What have you watched/heard/read lately that has inspired you?
1. A few times every year, when I’m in the right mood, I listen to Lou Reed’s Transformer album from beginning to end. It’s a masterpiece, and it captures my attitude and affinity for living in NYC.
2. I recently went to Brazil for a job, and since then, I’ve been enjoying a lot of Bossa Nova playlists. Some of it is definitely muzak (i.e., soothing and calming background music), but it’s perfect for the background, and it helps me relax.
3. I read The War of Art by Steven Pressfield multiple times. The book’s message is super motivating and really helped me stay disciplined and focused on my art. I highly recommend it to anyone pursuing creative endeavors.
What’s one thing outside of your work that you would like people to know about you?
I love spending time in nature, especially hiking with my dog. I’ve also been taking boxing classes, which are a super fun way to do cardio. It’s invigorating to exercise in ways I’m not used to.
What advice would you give to aspiring makeup artists looking to break into the industry?
Makeup isn’t something you can do alone. Teamwork and having the flexibility to collaborate with others is crucial. Being punctual and maintaining a respectful, professional attitude can go a long way.
What’s something about your job that still excites you after all these years?
I love that my job lets me work with new people from diverse backgrounds on every shoot. The variety of concepts, clothes, and models continually challenge me in new ways. It’s always exciting to apply makeup to different faces as each model’s unique features bring something fresh and new. Opportunities for travel are also a plus.
Selected Work

By Tanya + Zhenya Posternak| Image courtesy of Streeters
SSAW Magazine 132 Studio
I love the way it was cropped to highlight all the details of the eye makeup. I had creative freedom for some looks, so I crafted eyelashes using paper and yarn, combining them together. I’m glad the texture turned out interesting. I like how the eyelashes and eyeshadow colors enhance each other.
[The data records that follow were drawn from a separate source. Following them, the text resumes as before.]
import Summits.HodgeConjecture.HodgeConjecture.Theorems.NikulinTwinTransportTwinSimilitudeAlgebraicMarkings

/-!
# Route NikulinTwinTransport · frame item `Assembly` (stmt-HodgeConjecture-13942) —
# the eigenvalue of real multiplication on the `(2,0)`-line: the `λ`-dichotomy

Helper toward the frame item (and toward removing the coniveau fact
`Grothendieck1969_supportedClasses_le_hodgeConiveau`, "`N¹H² ⊆ H^{1,1}`", from the glue). Let `S`
be a marked projective K3 surface (`η`, `σ = η⁻¹x₀` the `(2,0)`-class, `σ̄ = η⁻¹x̄₀`, the Hodge
types of `H²` read off `σ, σ̄`) and `e` a cup-self-adjoint, type-preserving endomorphism of
`H²(S(ℂ); ℂ)` killing the divisor classes `NS = N¹H²`. Then `eσ = λσ` and `eσ̄ = λσ̄` with ONE
scalar `λ` (`apply_conj_eq_smul_of_apply_eq_smul`), and:

* `λ ≠ 0` (`isOfHodgeType_oneOne_of_mem_algebraicClasses_of_ne_zero`): every divisor class is of
  type `(1,1)` — `λ (d.σ) = (d.eσ) = (ed.σ) = 0` — WITHOUT the coniveau fact;
* `λ = 0` (`forall_orthogonal_eq_zero_of_apply_lines_eq_zero`): if moreover `e` is rational,
  `e² = 2` on `NS^⊥` and Lefschetz `(1,1)` holds on `S`, then `NS^⊥ = 0` — every `ex` is of type
  `(1,1)`, so `e(ex) = 0` for rational `x` (hence for all `x`), and `2x = e(ex) = 0` on `NS^⊥`.
  (Then all of `H²` is algebraic, `algebraicClasses_one_eq_top_of_forall_orthogonal_eq_zero`, and
  the Hodge conjecture for `S ⊗ S` holds outright, `…AssemblySquareAllAlgebraic`.)

The computations are those of the degenerate case of
`realMultiplicationSqrtTwo_algebraic_of_selfTwoSimilitudes` (seat 13681), isolated as lemmas.
No new definitions, no named facts. Prover seat prover-pitem-stmt-HodgeConjecture-13942-0.
-/

noncomputable section

namespace Summit.HodgeConjecture.HodgeConjecture.Theorems.NikulinTwinTransport

open CategoryTheory MonoidalCategory
open Literature.AlgebraicGeometry.Motives Literature.AlgebraicGeometry.HodgeTheory
open Literature.AlgebraicGeometry.Surfaces
open Literature.AlgebraicTopology.SingularHomology

variable {S : SchemeOver ℂ}

/-- **One eigenvalue on both lines.** If `eσ = lσ`, `eσ̄ = l'σ̄` for a cup-self-adjoint `e` and
`(σ.σ̄) ≠ 0` (read through the marking: `(x₀.x̄₀) ≠ 0`, `p ≠ 0`), then `l = l'`.
[cite: Zarhin1983, §2 (self-adjointness of real multiplication)] -/
theorem apply_conj_eq_smul_of_apply_eq_smul
    (η : complexBetti S (2 * 1) ≃ₗ[ℂ] (K3Index → ℂ)) {p : complexBetti S (2 * 2)} (hp : p ≠ 0)
    (hηcup : ∀ a b : complexBetti S (2 * 1),
      cupProduct (rfl : 2 * 1 + 2 * 1 = 2 * 2) a b = k3Form (η a) (η b) • p)
    (x₀ : K3Index → ℂ) (hk : k3Form x₀ (star x₀) ≠ 0)
    (e : complexBetti S (2 * 1) →ₗ[ℂ] complexBetti S (2 * 1))
    (he_adj : ∀ x y : complexBetti S (2 * 1),
      cupProduct (rfl : 2 * 1 + 2 * 1 = 2 * 2) (e x) y = cupProduct (rfl : 2 * 1 + 2 * 1 = 2 * 2) x (e y))
    {l l' : ℂ} (hl : e (η.symm x₀) = l • η.symm x₀) (hl' : e (η.symm (star x₀)) = l' • η.symm (star x₀)) :
    l = l' := by
  have hσσ' : cupProduct (rfl : 2 * 1 + 2 * 1 = 2 * 2) (η.symm x₀) (η.symm (star x₀)) =
      k3Form x₀ (star x₀) • p := by
    rw [hηcup, LinearEquiv.apply_symm_apply, LinearEquiv.apply_symm_apply]
  have h := he_adj (η.symm x₀) (η.symm (star x₀))
  rw [hl, hl', LinearMap.map_smul₂, LinearMap.map_smul, hσσ', smul_smul, smul_smul] at h
  exact mul_right_cancel₀ hk (smul_left_injective ℂ hp h)

/-- **`λ ≠ 0`: the divisor classes are of type `(1,1)` without the coniveau fact.** For `e`
cup-self-adjoint, killing `NS = N¹H²`, with `eσ = lσ`, `eσ̄ = lσ̄`, `l ≠ 0`: every `d ∈ NS` has
`l (d.σ) = (d.eσ) = (ed.σ) = 0`, likewise with `σ̄`, hence is of type `(1,1)` by the description
`H^{1,1} = ⟨σ, σ̄⟩^⊥` of the Hodge types of `H²(K3)`. [cite: Huybrechts2016K3, Ch. 6 Prop. 1.2 and Ch. 3 §3.2] -/
theorem isOfHodgeType_oneOne_of_mem_algebraicClasses_of_ne_zero
    (η : complexBetti S (2 * 1) ≃ₗ[ℂ] (K3Index → ℂ)) (x₀ : K3Index → ℂ)
    (h3 : ∀ c : complexBetti S (2 * 1), IsOfHodgeType 2 S (2 * 1) 1 1 c ↔
      cupProduct (rfl : 2 * 1 + 2 * 1 = 2 * 2) c (η.symm x₀) = 0 ∧
        cupProduct (rfl : 2 * 1 + 2 * 1 = 2 * 2) c (η.symm (star x₀)) = 0)
    (e : complexBetti S (2 * 1) →ₗ[ℂ] complexBetti S (2 * 1))
    (he_adj : ∀ x y : complexBetti S (2 * 1),
      cupProduct (rfl : 2 * 1 + 2 * 1 = 2 * 2) (e x) y = cupProduct (rfl : 2 * 1 + 2 * 1 = 2 * 2) x (e y))
    (he_N : ∀ d ∈ algebraicClasses S 1, e d = 0)
    {l : ℂ} (hl : e (η.symm x₀) = l • η.symm x₀) (hl' : e (η.symm (star x₀)) = l • η.symm (star x₀))
    (hl0 : l ≠ 0) {d : complexBetti S (2 * 1)} (hd : d ∈ algebraicClasses S 1) :
    IsOfHodgeType 2 S (2 * 1) 1 1 d := by
  refine (h3 d).2 ⟨?_, ?_⟩
  · have h := he_adj d (η.symm x₀)
    rw [he_N d hd, map_zero, LinearMap.zero_apply, hl, LinearMap.map_smul] at h
    exact (smul_eq_zero.1 h.symm).resolve_left hl0
  · have h := he_adj d (η.symm (star x₀))
    rw [he_N d hd, map_zero, LinearMap.zero_apply, hl', LinearMap.map_smul] at h
    exact (smul_eq_zero.1 h.symm).resolve_left hl0

/-- **`λ = 0`: nothing is transcendental.** For a marked projective K3 surface (`η` identifying the
integral classes with `Λ`, `H^{1,1} = ⟨σ, σ̄⟩^⊥` with `σ = η⁻¹x₀`, `σ̄ = η⁻¹x̄₀`), Lefschetz `(1,1)`
on `S`, and `e` rational, cup-self-adjoint, killing `NS = N¹H²`, with `e(ex) = 2x` on `NS^⊥` and
`eσ = eσ̄ = 0`: then `NS^⊥ = 0`. Indeed every `ex` is orthogonal to `σ, σ̄` (`(ex.σ) = (x.eσ) = 0`),
i.e. of type `(1,1)`; for rational `x` it is rational, hence a divisor class (Lefschetz), hence
killed by `e`; the integral classes `η⁻¹eⱼ` span, so `e ∘ e = 0`, and on `NS^⊥` this reads
`2x = 0`. [cite: Varesco2023, Thm. 2.1 and Rem. 2.2] [cite: Huybrechts2016K3, Ch. 6 Prop. 1.2] -/
theorem forall_orthogonal_eq_zero_of_apply_lines_eq_zero
    (η : complexBetti S (2 * 1) ≃ₗ[ℂ] (K3Index → ℂ)) (x₀ : K3Index → ℂ)
    (hηint : ∀ c : complexBetti S (2 * 1), IsIntegralClass c ↔ ∃ v : K3Index → ℤ, η c = fun i => (v i : ℂ))
    (h3 : ∀ c : complexBetti S (2 * 1), IsOfHodgeType 2 S (2 * 1) 1 1 c ↔
      cupProduct (rfl : 2 * 1 + 2 * 1 = 2 * 2) c (η.symm x₀) = 0 ∧
        cupProduct (rfl : 2 * 1 + 2 * 1 = 2 * 2) c (η.symm (star x₀)) = 0)
    (hL : ∀ c : complexBetti S (2 * 1), IsRationalClass c → IsOfHodgeType 2 S (2 * 1) 1 1 c →
      c ∈ algebraicClasses S 1)
    (e : complexBetti S (2 * 1) →ₗ[ℂ] complexBetti S (2 * 1))
    (he_rat : ∀ x, IsRationalClass x → IsRationalClass (e x))
    (he_adj : ∀ x y : complexBetti S (2 * 1),
      cupProduct (rfl : 2 * 1 + 2 * 1 = 2 * 2) (e x) y = cupProduct (rfl : 2 * 1 + 2 * 1 = 2 * 2) x (e y))
    (he_N : ∀ d ∈ algebraicClasses S 1, e d = 0)
    (he_T : ∀ x : complexBetti S (2 * 1),
      (∀ d ∈ algebraicClasses S 1, cupProduct (rfl : 2 * 1 + 2 * 1 = 2 * 2) x d = 0) →
        e (e x) = (2 : ℂ) • x)
    (heσ : e (η.symm x₀) = 0) (heσ' : e (η.symm (star x₀)) = 0)
    (x : complexBetti S (2 * 1))
    (hx : ∀ d ∈ algebraicClasses S 1, cupProduct (rfl : 2 * 1 + 2 * 1 = 2 * 2) x d = 0) :
    x = 0 := by
  -- every `e y` is of type `(1,1)`
  have h11 : ∀ y, IsOfHodgeType 2 S (2 * 1) 1 1 (e y) := fun y =>
    (h3 _).2 ⟨by rw [he_adj, heσ, map_zero], by rw [he_adj, heσ', map_zero]⟩
  -- so `e (e y) = 0` for rational `y` (Lefschetz (1,1): `e y ∈ NS`), hence for all `y`
  have hee_rat : ∀ y, IsRationalClass y → e (e y) = 0 := fun y hy =>
    he_N _ (hL (e y) (he_rat y hy) (h11 y))
  have hee : ∀ y, e (e y) = 0 := by
    intro y
    have hy : y = ∑ j, (η y) j • η.symm (fun i => ((Pi.single j (1 : ℤ) : K3Index → ℤ) i : ℂ)) := by
      apply η.injective
      rw [map_sum]
      simp_rw [map_smul, LinearEquiv.apply_symm_apply]
      exact pi_eq_sum_single (η y)
    rw [hy, map_sum, map_sum]
    refine Finset.sum_eq_zero fun j _ => ?_
    rw [map_smul, map_smul,
      hee_rat _ ((hηint _).2 ⟨Pi.single j 1, η.apply_symm_apply _⟩).isRationalClass, smul_zero]
  -- `2 x = e (e x) = 0`
  have h := he_T x hx
  rw [hee] at h
  exact (smul_eq_zero.1 h.symm).resolve_left two_ne_zero

end Summit.HodgeConjecture.HodgeConjecture.Theorems.NikulinTwinTransport

end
Bella Hadid by Ethan James Green| Image courtesy of Streeters
American Vogue April 2022 Cover
This was my first American Vogue cover. When I started out as a makeup artist, I never imagined I would get to work on something like this. It’s very special to me, and I’m grateful to have been part of this shoot.

Grace Elizabeth by Elizaveta Porodina | Image courtesy of Streeters
Vogue China Beauty ‘Body of work’
There were so many great images from this shoot that it was difficult to pick one. I wanted Grace to have a fairytale-inspired look, and she was great at getting into character. She was like a ballet dancer performing on stage, so I approached the makeup on the face and body in a painterly manner.
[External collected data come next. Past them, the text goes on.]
import Summits.Ventures.Crystal3D.Kissing125.SearchCheck3
import HarnessLib

/-!
# The run of the growth search at `κ = 7/32`, part 175 of 256 (computational, `native_decide`)

HONEST FRAMING (cell pub-crystal3d, K-path at `h = 5/4`): this is NOT a result printed by Hales.  It is his
METHOD (arXiv:1209.6043, Theorem 3: the main estimate + the classification of the contact graphs of kissing
configurations, in the tree's form of a verified interval-arithmetic growth search, `Literature/…/KissingSearch*.lean`)
RE-RUN at the separation `5/2` instead of `2h₀ = 2.52` (largest long-side cosine `κ = 1 − (5/4)²/2 = 7/32` instead of
`κ₀ = 1031/5000`).  The declarations are namespace-shadowing COPIES of the tree's declarations (same names, inside
`namespace Summit.Ventures.Crystal3D.Kissing125[.KissingSearch]`, original docstrings and citation tags kept — the tags
name the printed METHOD step each declaration implements); the diff to the originals is stated per file.  Generated by
`HOME/lean/kissing125/gen/mkfiles.py`; audit recipe in `HOME/lean/kissing125/README.md`.  Nothing here is asserted
about GAP(1.26) or any census.

THIS FILE: part `175` of the computation `∀ i < 256, checkPart 5 256 i 60 = true` for the 7/32 checker
(`SearchCheck*.lean`): the states of the depth-`5` frontier (`21 802` states at `7/32`; `17 556` in the tree's 128-part run
at `κ₀`) with index `≡ 175 (mod 256)`, each searched with fuel `60` — `256` parts so that a part carries about the node
count of a `κ₀` part of the tree's run (the 7/32 search has ≈ `2.05×` the nodes; pilot measurement by typer-bulk g6, farm
`#eval` of a counting twin: every leaf killed by propagation or accepted as FCC/HCP, no bisection needed).  Assembled in `SearchFinal.lean`.

## References
* T. C. Hales, *A proof of Fejes Tóth's conjecture on sphere packings with kissing number twelve*,
  arXiv:1209.6043 (2012): Definition 1, Theorem 2 (main estimate `d₃`), Theorem 3, Lemmas 7–10. [`Hales2012`]
* R. E. Moore, *Interval Analysis* (1966), Theorem 3.1, §4.4. [`Moore1966`]
-/

namespace Summit.Ventures.Crystal3D.Kissing125

open Literature.Geometry.DiscreteGeometry

namespace KissingSearch

/-- **Part `175` of `256` of the growth search at `κ = 7/32` returns `true`** (frontier depth `5`, fuel `60`).
[cite: Hales2012, Theorem 3 and Lemma 8] -/
theorem checkPart_eq_true_175 : checkPart 5 256 175 60 = true := by
  native_decide

end KissingSearch

end Summit.Ventures.Crystal3D.Kissing125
Colin Jones by Zora Sicher | Image courtesy of Streeters
Marfa Journal Magazine SS 2024
Zora liked one of the makeup looks I created previously, so I was encouraged to try a bold color for the eyelashes. Overall, I appreciate this image because it captures the rawness and radiance of the skin texture. It’s also meaningful to me because other clients continue to use it as a makeup reference.

Meadow Walker by Amy Troost | Image courtesy of Streeters
Re-Edition Magazine S/S 21
This started as a no-makeup concept, but Amy gave me an opportunity to experiment, so I quickly executed this graphic shape. I love the contrast between the spikes under the eyes and the model’s odd, playful expression.